Auburn Hills – Pistons point guard Reggie Jackson was in the team dressing room, throwing his leg into the air and contorting his body to demonstrate how Kyrie Irving fouled him at the end of the game.

Many believed it was not a foul, even Pistons fans who hoped Jackson sank that game-winning three ball and sent this opening-round game to a Game 5 in Cleveland.

Jackson did not make the shot and the officials did not make the call and the Pistons were swept by the Cavaliers, 100-98 Sunday night at the Palace.

Here is the bottom line. Officials were not going to call a foul unless Jackson's left eyeball was dangling out of his socket. It was not the Pistons moment. It was not the Pistons time.

There was also a Justin Bieber concert that would need to be rescheduled in Cleveland if there was a Game 5. The world wasn't ready for the Pistons to be anything but good sports that fell short.

You knew that from the incredible shots made by Irving to the Cavs seizing every moment to stay a step ahead of the Pistons in all four games.

You knew it from the growing pains of a new team that made incredible plays during games but became confused and listless late in games.

On Sunday the Pistons hung to the bitter end and made plays that could have yielded one win, but it seemed as if fate was against them.

Later Jackson sat at the final post-game podium of his season when I asked how he felt about this not being his moment or his time. He paused for such a long time I have expected him to shrug and walk off the stage. But he didn't.

"Honestly is pisses me off," he finally said. "To hear it is not your time, it is not your moment; it can go one of two ways. You think you played well enough. You take it as outside, inside sources. It seems like it is not necessarily made for you to win. You've got to find a way to run through the wall, get over the hump.

"You've just got to find a way to continue to play, play hard and find a way to win. Despite it is your team against the world, not just everybody around the world. Everybody. Y'all can read into that how you want."

There is a pecking order in the NBA. When it is not your turn strange things happen.

The Pistons were part of that before. There was the phantom foul by Bill Laimbeer during the 1988 NBA Finals against the Los Angeles Lakers.

There was Adrian Dantley and Vinnie Johnson banging heads against the Boston Celtics in the 1987 Eastern Conference Finals against the Boston Celtics.

When the Chauncey Billups and Ben Wallace led Pistons tried to create a dynasty Dwyane Wade, LeBron James and even Robert Horry got in the way limiting this team to one title during a run of six straight Eastern Conference appearances.

In all cases, it led to Pistons frustrations. It happened to Jackson too who asked for punishment for officials when they do not do their job properly.

"The referees need to have some type of system in line, fines and suspensions," he said. "The same thing happens to us; make bad plays, questionable you are not really being productive to the sport. They should have consequences as do players."
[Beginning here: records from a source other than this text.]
import Literature.MathematicalPhysics.QuantumLattice.HubbardHubbardModelEtaODLROProofs

/-!
# Crux `TwSeededEnsembleEquivalence` (stmt-HubbardSuperconductivity-1698), line `exposed-density-duality` —
# structural barrier, stub B2 `stub_etaTowerTrialState`

YANG'S `η`-TOWER STATES ARE EXACT EIGENVECTORS OF THE SEEDED ATOMIC-LIMIT HUBBARD TORUS. For the
atomic limit (`t = 0`) of the Hubbard torus `(ℤ/Lℤ)²` with the on-site `s`-wave seed,
`HsCan = hubbardTorus 2 L 0 U − (g/L²) (pairField sWave L)ᴴ (pairField sWave L)`, the tower
states `ψ_m = (η†)^m |0⟩ = etaPairingState 1 m` (`η† = Σ_x c†_{x↑} c†_{x↓}`, unstaggered sign
`ε ≡ 1`) satisfy, for `m ≤ L²`,

* `ψ_m ≠ 0` and `ψ_m` has `2m` particles (`etaPairingState_ne_zero`,
  `isNParticle_etaPairingState_holds`);
* `HsCan ψ_m = (U m − (g/L²) · 2m (L² − m + 1)) ψ_m`.

Ingredients: (i) with `t = 0` the hopping term vanishes, so `hubbardTorus 2 L 0 U` is the Hubbard
Hamiltonian of the EMPTY graph, on which Yang's sign condition is vacuous and
`hamiltonian_mulVec_etaPairingState` gives `U D̂ ψ_m = m U ψ_m`; (ii) the normal form
`pairField sWave L = −√2 · η` (only the `e = 0` step of `localPair` survives, `c_{x↑}c_{x↓} = −c_{x↓}c_{x↑}`),
hence `(pairField sWave L)ᴴ (pairField sWave L) = 2 η†η`; (iii) the ladder relation
`η ψ_{m+1} = (m+1)(L² − m) ψ_m` (`etaLower_mulVec_etaPairingState_succ`), so `η†η ψ_m = m(L² − m + 1) ψ_m`.

Sources: C. N. Yang, PRL **63** (1989) 2144, eqs. (4)–(11); C. N. Yang, S. C. Zhang, Mod. Phys.
Lett. B **4** (1990) 759, Theorem 1. Elementary CAR bookkeeping; no definitions are introduced.
-/

-- the tree's layout `Summit.HubbardSuperconductivity.HubbardSuperconductivity.…` repeats a namespace component
set_option linter.dupNamespace false

noncomputable section

namespace Summit.HubbardSuperconductivity.HubbardSuperconductivity.Theorems.TwSeededEnsembleEquivalence.ExposedDensity

open Matrix Finset Literature.MathematicalPhysics.QuantumLattice Literature.Probability.LatticeModels
open Literature.MathematicalPhysics.QuantumLattice.EtaPairingODLRO
open scoped ComplexOrder Matrix.Norms.L2Operator

/-! ### The atomic-limit Hubbard torus on the `η` tower -/

/-- With hopping `t = 0` the Hubbard torus Hamiltonian is the Hubbard Hamiltonian of the empty
graph: both are `U Σ_x n_{x↑} n_{x↓}`. [folklore] -/
theorem etaTower_hubbardTorus_zero_eq_hamiltonian_bot (L : ℕ) (U : ℝ) :
    hubbardTorus 2 L 0 U = hamiltonian (⊥ : SimpleGraph (FermionTorus 2 L)) 0 U := by
  simp [hubbardTorus, hamiltonian]

/-- `U D̂ ψ_m = m U ψ_m` for the atomic-limit torus and ANY sign `ε` (Yang's eigenvalue equation
on the empty graph, where the bipartite sign condition is vacuous).
Yang, PRL 63 (1989) 2144, eq. (8). [cite: Yang1989, eq. (8)] -/
theorem etaTower_hubbardTorus_zero_mulVec (L : ℕ) (U : ℝ) (ε : FermionTorus 2 L → ℤˣ) (m : ℕ) :
    hubbardTorus 2 L 0 U *ᵥ etaPairingState ε m = ((m * U : ℝ) : ℂ) • etaPairingState ε m := by
  rw [etaTower_hubbardTorus_zero_eq_hamiltonian_bot]
  exact hamiltonian_mulVec_etaPairingState ⊥ ε
    (fun x y h => ((SimpleGraph.bot_adj x y).1 h).elim) 0 U m

/-- `η†η ψ_m = m (|Λ| − m + 1) ψ_m` for `ψ_m = (η†)^m |0⟩` (from the ladder relation
`η ψ_{m+1} = (m+1)(|Λ| − m) ψ_m` and `η |0⟩ = 0`).
Yang–Zhang, Mod. Phys. Lett. B 4 (1990) 759, Theorem 1 and §4. [cite: YangZhang1990, Theorem 1] -/
theorem etaTower_etaRaise_mul_etaLower_mulVec {Λ : Type*} [LinearOrder Λ] [Fintype Λ]
    (ε : Λ → ℤˣ) (m : ℕ) :
    (etaRaise ε * etaLower ε) *ᵥ etaPairingState ε m =
      ((m : ℂ) * ((Fintype.card Λ : ℂ) - m + 1)) • etaPairingState ε m := by
  cases m with
  | zero =>
    rw [← mulVec_mulVec, etaPairingState_zero, etaLower_mulVec_vacuum, mulVec_zero]
    simp
  | succ m =>
    rw [← mulVec_mulVec, etaLower_mulVec_etaPairingState_succ, mulVec_smul, ← etaPairingState_succ]
    congr 1
    push_cast
    ring

/-! ### The on-site pair field is `−√2 · η` -/

/-- `Torus.proj L 0 = 0`. [folklore] -/
theorem etaTower_torusProj_zero (L : ℕ) : Torus.proj L (0 : Site 2) = 0 := by
  funext i
  simp [Torus.proj]

/-- The `e = 0` term of `localPair sWave`: `(1/√2)(c_{y↑} c_{y↓} − c_{y↓} c_{y↑}) = −√2 · c_{y↓} c_{y↑}`
(CAR: `c_{y↑} c_{y↓} = −c_{y↓} c_{y↑}`). Scalapino, Phys. Rep. 250 (1995) 329, §2. [folklore] -/
theorem etaTower_onsitePair_eq (L : ℕ) (y : FermionTorus 2 L) :
    ((sWave 0 / Real.sqrt 2 : ℝ) : ℂ) •
        (annihilation (orb y 0) * annihilation (orb y 1) -
          annihilation (orb y 1) * annihilation (orb y 0)) =
      (-((Real.sqrt 2 : ℝ) : ℂ)) • (annihilation (orb y 1) * annihilation (orb y 0)) := by
  have hcar : annihilation (orb y 0) * annihilation (orb y 1) =
      -(annihilation (orb y 1) * annihilation (orb y 0)) :=
    eq_neg_of_add_eq_zero_left (annihilation_anticommute_holds (orb y 0) (orb y 1))
  have hs : sWave 0 = 1 := if_pos rfl
  have h2 : ((1 / Real.sqrt 2 : ℝ) : ℂ) * 2 = ((Real.sqrt 2 : ℝ) : ℂ) := by
    have h : (1 / Real.sqrt 2 : ℝ) * 2 = Real.sqrt 2 := by
      rw [div_mul_eq_mul_div, one_mul, div_eq_iff (Real.sqrt_ne_zero'.2 two_pos)]
      exact (Real.mul_self_sqrt zero_le_two).symm
    exact_mod_cast h
  rw [hcar, hs, ← neg_add', ← two_smul ℂ, smul_neg, ← neg_smul, smul_smul, neg_mul, h2]

/-- **Normal form of the on-site pair field**: `pairField sWave L = −√2 · η₁`, `η₁ = etaLower 1 = Σ_x c_{x↓} c_{x↑}`
(the unit-step terms of `localPair` carry `sWave e = 0`; reindex `TorusSite 2 L ≃ FermionTorus 2 L`).
Scalapino, Phys. Rep. 250 (1995) 329, §2; Yang, PRL 63 (1989) 2144, eq. (4). [folklore] -/
theorem etaTower_pairField_sWave_eq (L : ℕ) [NeZero L] :
    pairField sWave L =
      (-((Real.sqrt 2 : ℝ) : ℂ)) • etaLower (fun _ : FermionTorus 2 L => (1 : ℤˣ)) := by
  have h1 : pairField sWave L = ∑ x : TorusSite 2 L, (-((Real.sqrt 2 : ℝ) : ℂ)) •
      (annihilation (orb (FermionTorus.ofTorusSite x) 1) *
        annihilation (orb (FermionTorus.ofTorusSite x) 0)) := by
    unfold pairField localPair
    refine Finset.sum_congr rfl fun x _ => ?_
    rw [Finset.sum_eq_single_of_mem (0 : Site 2) (Finset.mem_insert_self _ _) fun e _ hne => by
      rw [show sWave e = 0 from if_neg hne, zero_div, Complex.ofReal_zero, zero_smul]]
    rw [etaTower_torusProj_zero, add_zero, etaTower_onsitePair_eq]
  have h2 : ∑ x : TorusSite 2 L, (-((Real.sqrt 2 : ℝ) : ℂ)) •
      (annihilation (orb (FermionTorus.ofTorusSite x) 1) *
        annihilation (orb (FermionTorus.ofTorusSite x) 0)) =
      ∑ y : FermionTorus 2 L, (-((Real.sqrt 2 : ℝ) : ℂ)) •
        (annihilation (orb y 1) * annihilation (orb y 0)) :=
    Fintype.sum_equiv FermionTorus.equivTorusSite.symm _ _ fun _ => rfl
  rw [h1, h2, ← Finset.smul_sum, etaLower_eq_sum']
  congr 1
  refine Finset.sum_congr rfl fun y _ => ?_
  rw [Units.val_one, Int.cast_one, one_smul]

/-- `(pairField sWave L)ᴴ (pairField sWave L) = 2 η₁† η₁` (`(−√2)² = 2`, `ηᴴ = η†`).
Yang, PRL 63 (1989) 2144, eq. (4); Scalapino, Phys. Rep. 250 (1995) 329, §2. [folklore] -/
theorem etaTower_pairField_conjTranspose_mul_self (L : ℕ) [NeZero L] :
    (pairField sWave L)ᴴ * pairField sWave L =
      (2 : ℂ) • (etaRaise (fun _ : FermionTorus 2 L => (1 : ℤˣ)) * etaLower (fun _ => 1)) := by
  have hct : (etaLower (fun _ : FermionTorus 2 L => (1 : ℤˣ)))ᴴ = etaRaise (fun _ => 1) :=
    conjTranspose_conjTranspose _
  have hsc : star (-((Real.sqrt 2 : ℝ) : ℂ)) * (-((Real.sqrt 2 : ℝ) : ℂ)) = 2 := by
    rw [star_neg, Complex.star_def, Complex.conj_ofReal, neg_mul_neg, ← Complex.ofReal_mul,
      Real.mul_self_sqrt zero_le_two, Complex.ofReal_ofNat]
  rw [etaTower_pairField_sWave_eq, conjTranspose_smul, hct, Matrix.smul_mul, Matrix.mul_smul,
    smul_smul, hsc]

/-! ### The stub -/

/-- **Barrier stub B2 — Yang's `η`-tower states are exact eigenvectors of the seeded atomic model.**
For `m ≤ L²`, `ψ_m = (η†)^m |0⟩ = etaPairingState 1 m` on the fermionic torus `(ℤ/Lℤ)²` is nonzero,
has `2m` particles, and
`(hubbardTorus 2 L 0 U − (g/L²)(pairField sWave L)ᴴ(pairField sWave L)) ψ_m = (U m − (g/L²)·2m(L² − m + 1)) ψ_m`
(`U D̂ ψ_m = m U ψ_m` on the empty graph; `(pairField sWave L)ᴴ(pairField sWave L) = 2 η†η`;
`η†η ψ_m = m(L² − m + 1) ψ_m`). Yang, PRL 63 (1989) 2144, eqs. (7)–(11); Yang–Zhang,
Mod. Phys. Lett. B 4 (1990) 759, Theorem 1. [cite: Yang1989, eqs. (7)–(11)] -/
theorem stub_etaTowerTrialState :
    ∀ (L : ℕ) [NeZero L] (U g : ℝ) (m : ℕ), m ≤ L ^ 2 →
      etaPairingState (fun _ : FermionTorus 2 L => (1 : ℤˣ)) m ≠ 0 ∧
      IsNParticle (2 * m) (etaPairingState (fun _ : FermionTorus 2 L => (1 : ℤˣ)) m) ∧
      (hubbardTorus 2 L 0 U - ((g / (L : ℝ) ^ 2 : ℝ) : ℂ) • ((pairField sWave L)ᴴ * pairField sWave L)) *ᵥ
          etaPairingState (fun _ : FermionTorus 2 L => (1 : ℤˣ)) m =
        (((U * m - g / (L : ℝ) ^ 2 * (2 * m * ((L : ℝ) ^ 2 - m + 1))) : ℝ) : ℂ) •
          etaPairingState (fun _ : FermionTorus 2 L => (1 : ℤˣ)) m := by
  intro L _ U g m hm
  refine ⟨etaPairingState_ne_zero _ (by rw [card_fermionTorus]; exact hm),
    isNParticle_etaPairingState_holds _ m, ?_⟩
  rw [sub_mulVec, smul_mulVec, etaTower_pairField_conjTranspose_mul_self, smul_mulVec,
    etaTower_etaRaise_mul_etaLower_mulVec, etaTower_hubbardTorus_zero_mulVec, smul_smul, smul_smul,
    ← sub_smul, card_fermionTorus]
  congr 1
  push_cast
  ring

end Summit.HubbardSuperconductivity.HubbardSuperconductivity.Theorems.TwSeededEnsembleEquivalence.ExposedDensity

end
Here is my best piece of advice.

Reggie Jackson should have just taken the ball to the basket and tried to tie the game. Forget all this behind the back dribbling. The lane was open, take it. It is easier for officials to call fouls at the cup than 28 feet from the basket.

Hang onto that anger through the summer and use it to your advantage come fall. The Pistons have been down this painful road before when they were not good enough and were forced to wait their turn.

LeBron James does not have to wait his turn, at least not to a lowly eighth seed like the Pistons. He was guaranteed a quick rubber stamp even though the Pistons did their city proud and hung with them. But the bottom line it is what the basketball Gods demanded, a four game sweep.

The Pistons are on vacation and the Cavaliers are resting for their next series. This is the way things were ordained from the beginning because of a gap in talent, experience and destiny.
Yeah Jackson was ticked off. He must rekindle that anger next season and pass it along to teammates.